陆寒星的心跳如擂鼓,咚咚地撞击着耳膜。他穿着刘畅那件略显宽大的黑色棉服,头戴一顶能将大半张脸藏匿起来的黑色运动帽,背着书包,混在下课零星的人流里,尽可能自然地朝教学楼外走去。
眼角的余光瞥见,那两个保镖的视线果然如同探照灯般,仍在扫视着教学楼入口处。他下意识地拉低了帽檐,将书本抱在胸前,假装成一个普通赶课的学生,每一步都踩在紧绷的神经上。终于,他踏出了教学楼的门槛,将那片令人窒息的监视区域甩在了身后。
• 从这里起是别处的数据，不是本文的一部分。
/-!
# N1-move, bridge (e×) `piece_e_cross`, tool 7: the return map of H4's belt chart is a bijection of the
# annulus, and the REFLECTED chart for the downward crossing (wave 8, worker J4, brick of stub `stub_M2geo`
# = node N1 ▸ contract `node_N1_move_of_pieces` ▸ `HD` = `piece_e_cross piece_d`, line `modp-braid-orbits`,
# crux `ConvexBisection.AcyclicBisectionExists`, item stmt-SmoothPoincare4-10508; registered sub-goal
# `helper_reflectedChart_periodic`)

Two supplements to H4's two-sided belt chart `(η, G, Λ)` (piece (d), `H4Interface.N1MonoStatement`, for
a rotation family `φ_σ = R_{σ/κ} ∘ φ₀` of annulus charts):

* §1 **`exists_returnMap_inverse`** — `G` is injective on the strip (from the injectivity of `Λ` and
  ABOVE) and surjective onto it (from COVER: the seam point over an inner point of the level-`σ` annulus,
  which exists by `exists_carrier_of_jA`, lies in the chart), so `helper_exists_inverse_stripMap` gives a
  continuous inverse lift `G'` (displacement `−n₀`);
* §2 **`exists_reflectedChart`** — the chart `Λ' (u, r, σ) = Λ (G' (u, r), −σ)` satisfies the clauses
  of the slab retraction (`CrossSlab.exists_slabRetraction`) with the sign `ε = −1` and the return map
  `G'`: reflecting the levels exchanges BELOW and ABOVE, and re-coordinatising by `G'` makes the new
  lower side plain and the new upper side twisted by `G'` — the DOWNWARD crossing of the bridge (e×).

Everything is proved; no definitions, no named facts, no `sorry`.  Reference: R. E. Gompf,
A. I. Stipsicz, *4-Manifolds and Kirby Calculus* (1999), §8.2 [GompfStipsicz1999]. [folklore]
-/

noncomputable section

set_option linter.dupNamespace false

open scoped Manifold ContDiff Topology Real
open Set Function Filter

namespace Summit.SmoothPoincare4.SmoothPoincare4.Theorems.AcyclicBisectionExists.ModpBraidOrbits

open Literature.Topology.FourManifolds Literature.Topology.FourManifolds.LefschetzBase
open Literature.Topology.FourManifolds.HandleAttachingMap
open CrossStrip CrossBox

namespace CrossCharts

variable {g n : ℕ} {h : Fin n → HandleAttachingMap 3 2 (Base g)}
  {X₀ : Type} [TopologicalSpace X₀] [ChartedSpace (EuclideanHalfSpace 4) X₀]
  {X : Type} [TopologicalSpace X] [ChartedSpace (EuclideanHalfSpace 4) X]

/-! ## §1 The return map is a bijection of the strip; its inverse lift -/

/-- **The inverse of the return map.**  For H4's belt chart of the handle `k` (direction `e = d k`,
family `φ`, `|σ| ≤ η₁` inside the tube of `k`, pages `e e^{iσ}`): `G` is injective on the strip
(injectivity of `Λ` + ABOVE) and surjective onto it (COVER at a level `σ₀ ∈ [η/2, η)`: the seam point
over an inner point of the annulus lies in the chart), hence has a continuous inverse lift `G'` with
displacement `−n₀` (`helper_exists_inverse_stripMap`). [cite: GompfStipsicz1999, §8.2] -/
theorem exists_returnMap_inverse
    (bX : BoundaryData (𝓡∂ 4) X₀ (𝓡 3)) (Ψ : bX.carrier → (bBase g).carrier)
    (G₀ : X₀ ≃ₘ⟮𝓡∂ 4, 𝓡∂ 4⟯ X) (D : MultiAttachmentData h (𝓡∂ 4) X) {d : Fin n → ℂ} {k : Fin n}
    (hd : ∀ j, ‖d j‖ = 1) (hcirc : ∀ θ, (h k).attachingCircle θ ∈ page g (d k))
    (hseam : ∀ (y : bX.carrier) (a : ↥(coresComplement h)), G₀ (bX.incl y) = D.jA a →
      ∃ c : ℝ, 0 < c ∧ w g ((bBase g).incl (Ψ y)).1 = (c : ℂ) * w g (a : Base g).1)
    {η₁ η : ℝ} (hη : 0 < η) (hηη₁ : η ≤ η₁) (hη1 : η < 2 * Real.pi) (φ : ℝ × ℝ × ℝ → Base g)
    (hφ1 : ∀ u r σ, φ (u + 1, r, σ) = φ (u, r, σ))
    (hφp : ∀ u r σ, σ ∈ Icc (-η₁) η₁ → φ (u, r, σ) ∈ page g (d k * Complex.exp ((σ : ℂ) * Complex.I)))
    (hφt : ∀ u r σ, r ∈ Ioo (-1 : ℝ) 1 → σ ∈ Icc (-η₁) η₁ → φ (u, r, σ) ∈ range (h k).toFun)
    (hφi : ∀ σ ∈ Icc (-η₁) η₁, InjOn (fun p : ℝ × ℝ => φ (p.1, p.2, σ)) (Ico (0 : ℝ) 1 ×ˢ Ioo (-1 : ℝ) 1))
    {G : ℝ × ℝ → ℝ × ℝ} {n₀ : ℝ} (hGc : Continuous G) (hG1 : ∀ u r, G (u + 1, r) = G (u, r) + (1, 0))
    (hGlo : ∀ u r, r ≤ -(1 / 2 : ℝ) → G (u, r) = (u, r))
    (hGhi : ∀ u r, (1 / 2 : ℝ) ≤ r → G (u, r) = (u + n₀, r))
    (hGstrip : ∀ u r, r ∈ Ioo (-1 : ℝ) 1 → (G (u, r)).2 ∈ Ioo (-1 : ℝ) 1)
    {Λ : ℝ × ℝ × ℝ → bX.carrier} (hΛi : InjOn Λ (Ico (0 : ℝ) 1 ×ˢ (Ioo (-1 : ℝ) 1 ×ˢ Ioo (-η) η)))
    (hΛ1 : ∀ u r σ, Λ (u + 1, r, σ) = Λ (u, r, σ))
    (habove : ∀ u r σ, r ∈ Ioo (-1 : ℝ) 1 → η / 2 ≤ σ → σ < η →
      ∃ a : ↥(coresComplement h), (a : Base g) = φ ((G (u, r)).1, (G (u, r)).2, σ) ∧
        G₀ (bX.incl (Λ (u, r, σ))) = D.jA a)
    (hcover : ∀ (y : bX.carrier) (σ : ℝ), σ ∈ Ioo (-η) η →
      (∃ c : ℝ, 0 < c ∧ w g ((bBase g).incl (Ψ y)).1 =
        (c : ℂ) * (d k * Complex.exp ((σ : ℂ) * Complex.I))) →
      (∃ u r, r ∈ Ioo (-1 : ℝ) 1 ∧ Λ (u, r, σ) = y) ∨
      (∃ a : ↥(coresComplement h), G₀ (bX.incl y) = D.jA a ∧
        (a : Base g) ∉ (fun p : ℝ × ℝ => φ (p.1, p.2, σ)) '' (univ ×ˢ Icc (-(1 / 2) : ℝ) (1 / 2)))) :
    ∃ G' : ℝ × ℝ → ℝ × ℝ, Continuous G' ∧ (∀ p, G' (G p) = p) ∧ (∀ q, G (G' q) = q) ∧
      (∀ u r, G' (u + 1, r) = G' (u, r) + (1, 0)) ∧
      (∀ u r, r ≤ -(1 / 2 : ℝ) → G' (u, r) = (u, r)) ∧
      (∀ u r, (1 / 2 : ℝ) ≤ r → G' (u, r) = (u + -n₀, r)) ∧
      (∀ u r, r ∈ Ioo (-1 : ℝ) 1 → (G' (u, r)).2 ∈ Ioo (-1 : ℝ) 1) := by
  -- the level `σ₀ = η/2` where ABOVE reads the chart through `G`
  set σ₀ : ℝ := η / 2 with hσ₀
  have hσ₀I : σ₀ ∈ Icc (-η₁) η₁ := ⟨by rw [hσ₀]; linarith, by rw [hσ₀]; linarith⟩
  have hσ₀lt : σ₀ < η := by rw [hσ₀]; linarith
  have hφσi := hφi σ₀ hσ₀I
  have hGint : ∀ (m : ℤ) (u r : ℝ), G (u + m, r) = G (u, r) + ((m : ℝ), 0) := stripMap_int hG1
  -- injectivity on the strip
  have hinj : ∀ p p' : ℝ × ℝ, p.2 ∈ Ioo (-1 : ℝ) 1 → p'.2 ∈ Ioo (-1 : ℝ) 1 → G p = G p' → p = p' := by
    intro p p' hp hp' hG
    obtain ⟨a, ha, hya⟩ := habove p.1 p.2 σ₀ hp le_rfl hσ₀lt
    obtain ⟨a', ha', hya'⟩ := habove p'.1 p'.2 σ₀ hp' le_rfl hσ₀lt
    have haa' : a = a' := Subtype.ext (by rw [ha, ha', Prod.mk.eta, Prod.mk.eta, hG])
    have hΛeq : Λ (p.1, p.2, σ₀) = Λ (p'.1, p'.2, σ₀) :=
      carrier_unique_of_jA bX G₀ D hya (by rw [haa']; exact hya')
    obtain ⟨h2, m, hm⟩ := box_eq_iff hΛ1 hΛi (p := (p.1, p.2, σ₀)) (p' := (p'.1, p'.2, σ₀))
      ⟨hp, by rw [hσ₀]; constructor <;> linarith⟩ ⟨hp', by rw [hσ₀]; constructor <;> linarith⟩ hΛeq
    simp only [Prod.mk.injEq] at h2 hm
    have hp'eq : p' = (p.1 + m, p.2) := Prod.ext hm h2.1.symm
    have hm0 : (m : ℝ) = 0 := by
      have e1 : G p' = G p + ((m : ℝ), 0) := by rw [hp'eq, hGint, Prod.mk.eta]
      rw [hG] at e1
      have h1 := congrArg Prod.fst e1
      rw [Prod.fst_add] at h1
      linarith
    rw [hp'eq, hm0, add_zero]
  -- surjectivity onto the strip
  have hsurj : ∀ q : ℝ × ℝ, q.2 ∈ Ioo (-1 : ℝ) 1 → ∃ p : ℝ × ℝ, p.2 ∈ Ioo (-1 : ℝ) 1 ∧ G p = q := by
    intro q hq
    by_cases hbig : (1 / 2 : ℝ) ≤ |q.2|
    · rcases le_or_gt 0 q.2 with h0 | h0
      · rw [abs_of_nonneg h0] at hbig
        refine ⟨(q.1 - n₀, q.2), hq, ?_⟩
        rw [hGhi _ _ hbig, sub_add_cancel]
      · rw [abs_of_neg h0] at hbig
        exact ⟨q, hq, hGlo _ _ (by linarith)⟩
    · push Not at hbig
      -- the base point `φ_{σ₀} q` is a boundary point off the cores, hence a seam point `y`
      set b : Base g := φ (q.1, q.2, σ₀) with hb
      have hbpage : b ∈ page g (d k * Complex.exp ((σ₀ : ℂ) * Complex.I)) := hφp _ _ _ hσ₀I
      have hunit : ‖d k * Complex.exp ((σ₀ : ℂ) * Complex.I)‖ = 1 := by
        rw [norm_mul, hd, Complex.norm_exp_ofReal_mul_I, mul_one]
      have hbd : b ∈ (𝓡∂ 4).boundary (Base g) := page_subset_boundary g hunit hbpage
      have hoff : ∀ j, b ∉ (h j).core := by
        intro j hbj
        by_cases hjk : j = k
        · subst hjk
          rw [← (h j).range_attachingCircle] at hbj
          obtain ⟨θ, hθ⟩ := hbj
          have h1 : b ∈ page g (d j) := hθ ▸ hcirc θ
          have hne : d j ≠ d j * Complex.exp ((σ₀ : ℂ) * Complex.I) := by
            intro he
            have : Complex.exp ((σ₀ : ℂ) * Complex.I) = 1 := by
              have hdj : d j ≠ 0 := fun h0 => by have := hd j; rw [h0, norm_zero] at this; exact zero_ne_one this
              exact (mul_right_inj' hdj).1 (by rw [mul_one]; exact he.symm)
            exact exp_ofReal_mul_I_ne_one (σ := σ₀) (by rw [hσ₀]; linarith)
              (by rw [abs_of_pos (by rw [hσ₀]; linarith)]; linarith) this
          exact Set.disjoint_left.1 (disjoint_page g hne) h1 hbpage
        · have h1 : b ∈ range (h j).toFun := image_subset_range _ _ hbj
          have h2 : b ∈ range (h k).toFun := hφt _ _ _ hq hσ₀I
          exact Set.disjoint_left.1 (D.disjoint hjk) h1 h2
      set a : ↥(coresComplement h) := ⟨b, (mem_coresComplement h).2 hoff⟩ with ha
      obtain ⟨y, hy⟩ := exists_carrier_of_jA bX G₀ D (a := a) hbd
      obtain ⟨c, hc, hcw⟩ := hseam y a hy
      have hdir : ∃ c : ℝ, 0 < c ∧ w g ((bBase g).incl (Ψ y)).1 =
          (c : ℂ) * (d k * Complex.exp ((σ₀ : ℂ) * Complex.I)) :=
        ⟨c / 2, by positivity, by rw [hcw, show w g (a : Base g).1 = _ from hbpage.2]; push_cast; ring⟩
      rcases hcover y σ₀ ⟨by rw [hσ₀]; linarith, hσ₀lt⟩ hdir with ⟨u, r, hr, hΛy⟩ | ⟨a', hya', hoff'⟩
      · obtain ⟨a'', ha'', hya''⟩ := habove u r σ₀ hr le_rfl hσ₀lt
        have haa : a'' = a := D.injective_jA (by rw [← hya'', hΛy, hy])
        have heq : φ ((G (u, r)).1, (G (u, r)).2, σ₀) = φ (q.1, q.2, σ₀) := by
          rw [← ha'', haa]
        obtain ⟨h2, m, hm⟩ := chart_eq_iff (φ := fun p : ℝ × ℝ => φ (p.1, p.2, σ₀))
          (fun u r => hφ1 u r σ₀) hφσi (p := G (u, r)) (p' := q) (hGstrip u r hr) hq heq
        refine ⟨(u + m, r), hr, ?_⟩
        rw [hGint, show q = ((G (u, r)).1 + m, (G (u, r)).2) from Prod.ext hm h2.symm]
        exact Prod.ext rfl (add_zero _)
      · exfalso
        have haa : a' = a := D.injective_jA (by rw [← hya', hy])
        apply hoff'
        rw [haa]
        exact ⟨(q.1, q.2), ⟨trivial, abs_le.1 hbig.le⟩, rfl⟩
  exact exists_inverse_stripMap hGc hG1 hGlo hGhi hGstrip hinj hsurj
微冷的、带着初冬凛冽气息的空气涌入肺叶,对他而言,却是无比甘甜的自由滋味。一股难以抑制的狂喜涌上心头,他几乎想要放声呼喊。他不再压抑自己,迈开步子,沿着小路奔跑起来,风在耳边呼啸,像是为他奏响的解放乐章。他专挑人少的地方,像一只终于挣脱牢笼的幼兽,飞快地穿过教学楼后那片光秃秃的小树林,想要将这短暂的自由肆意挥霍。
然而,就在他从一个转角猛地窜出时——“砰!”
结结实实地撞上了一个坚硬的胸膛。冲击力让他瞬间失去平衡,跌坐在地,手肘处传来一阵钝痛,脑子也有些发懵。自由太过醉人,让他忘记了基本的警惕。他顾不上疼痛,慌忙爬起来,低着头连声道歉:“对不起对不起!我没看路,真的对不起!”
他只想尽快离开,避免节外生枝。
可就在他准备侧身绕开的瞬间,一个冰冷得没有一丝温度的声音从头顶砸下,带着不容置疑的命令:
“把头抬起来!”
这声音……像是一把淬冰的钥匙,瞬间冻结了他所有的动作和血液。一股寒意从脊椎直冲头顶。
他浑身僵硬,极其缓慢地、一点点地抬起了头。
帽檐的阴影逐渐上移,首先映入眼帘的是剪裁考究的深色大衣,然后是一丝不苟的领口,最后……是那张脸。